Three 1x1 squares are taken on a 8x8 chess board.
1. What is the probablity, that all three squares are diagonal to each other ?
2.What is the probability, that all three squares are diagonal to each other and lie adjacent.
what are the answers????
answer1:
3612/64c3
72/64c3
Can yOU eXPLAIN hOW?
think the answer of first Q is = 392/64_C_3
Explaination-->
any 3 square in the same diagonal if the squares selected from the diagonal of the chess board....

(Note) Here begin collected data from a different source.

import Mathlib
import Summits.Ventures.PercRepro2.SevenKernel

/-!
# The twelve-edge Kronecker certificates on seven-vertex skeletons, non-adjacent two-hub family part 13: `hub2_34`, `hub2_35`
(blind cell PercRepro2, mine-2 g34; `SevenKernel.lean` carries the definitions; the bridge `SevenTyped.HCov_seven`
turns each certificate into (HCOV) on the skeleton for every weight vector)

THE NON-ADJACENT TWO-HUB FAMILY `hub2 i j` (`i < j` in `Fin 10`): the unmarked vertices `u = 5` and `w = 6` joined to
every mark (edges `0..4` at `u`, `5..9` at `w`), NOT adjacent, and TWO mark–mark edges — the `i`-th and the `j`-th of
the ten pairs of marks in lexicographic order (edges `10`, `11`); the 45 skeletons `hub2_ij`.  Together with THEOREM
33 (`SevenHub.lean`: hubs adjacent, one mark–mark edge) they give (HCOV) for every weight vector on every seven-vertex
graph whose two unmarked vertices are joined to any marks and the marks span at most two edges when the hubs are
non-adjacent (at most one when adjacent).  Marks `(o, a₁, a₂, a₃, b) = (0, 1, 2, 3, 4)`.  Census twin of every
certificate: mining/mine-2/code/g34/typed7.c: positive / zero / maximum class sums in the docstrings, 0 negative on
every skeleton.
-/

namespace Summit.Ventures.PercRepro2

namespace Seven

/-- **The non-adjacent two-hub skeleton `hub2_34`** (mask `1009272`): `u`, `w` joined to every mark, not adjacent, and
the mark–mark edges `o b`, `a₁ a₂`: the edges `ou a₁u a₂u a₃u bu ow a₁w a₂w a₃w bw ob a₁a₂`. -/
def hub2_34 : Fin 12 → Fin 7 × Fin 7 :=
  ![(0, 5), (1, 5), (2, 5), (3, 5), (4, 5), (0, 6), (1, 6), (2, 6), (3, 6), (4, 6), (0, 4), (1, 2)]

set_option maxRecDepth 100000 in
/-- **The certificate of `hub2_34`**: every typed three-copy class sum is `≥ 0`, by one `decide +kernel`
(twin: 554,716 positive class sums, 16,222,500 zeros, maximum 19,448, 0 negative). -/
theorem cert_hub2_34 : Cert hub2_34 := by
  unfold Cert
  decide +kernel

/-- **The non-adjacent two-hub skeleton `hub2_35`** (mask `1009336`): `u`, `w` joined to every mark, not adjacent, and
the mark–mark edges `o b`, `a₁ a₃`: the edges `ou a₁u a₂u a₃u bu ow a₁w a₂w a₃w bw ob a₁a₃`. -/
def hub2_35 : Fin 12 → Fin 7 × Fin 7 :=
  ![(0, 5), (1, 5), (2, 5), (3, 5), (4, 5), (0, 6), (1, 6), (2, 6), (3, 6), (4, 6), (0, 4), (1, 3)]

set_option maxRecDepth 100000 in
/-- **The certificate of `hub2_35`**: every typed three-copy class sum is `≥ 0`, by one `decide +kernel`
(twin: 1,607,076 positive class sums, 15,170,140 zeros, maximum 31,274, 0 negative). -/
theorem cert_hub2_35 : Cert hub2_35 := by
  unfold Cert
  decide +kernel

end Seven

end Summit.Ventures.PercRepro2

1st and 2nd diagonal rejected becoz in this there are less than 3 box.
there are Total 15 diagonal so due to 1st and 2nd 4 diagonals(consider both side) has been rejected ..
so remaining diagonals are 3c3 , 4c3 , 5c3 , 6c3 , 7c3 , 8c3 --all are repeated except 8c3.
all r again repeted from other SIDE ......(consider from UPPER RIGHT corner and UPPER LEFT corner)
so finally ---> 2*( 2*(3c3 + 4c3 + 5c3 + 6c3 + 7c3) + 8c3) == 392
similarly.......
==> 2*( 2*( 1 + 2 + 3 + 4 +5) + 6 ) == 72
so answer is 72/64c3
First consider left to right
One large diagonal: 8c3
The rest are repeated above n below the diagonal i.e 7c3 + 6c3 + 5c3 + 4c3 + 3c3
Therefore,
Total number of squares that lie on (left to right) diagonals is
(7c3 + 6c3 + 5c3 + 4c3 + 3c3)*2 + 8c3
But we need to consider the right to left diagonals as well... and due to symmetry we can simple multiply the above term with 2
Thus total such squares (sharing a diagonal)= 2*((7c3 + 6c3 + 5c3 + 4c3 + 3c3)*2 + 8c3)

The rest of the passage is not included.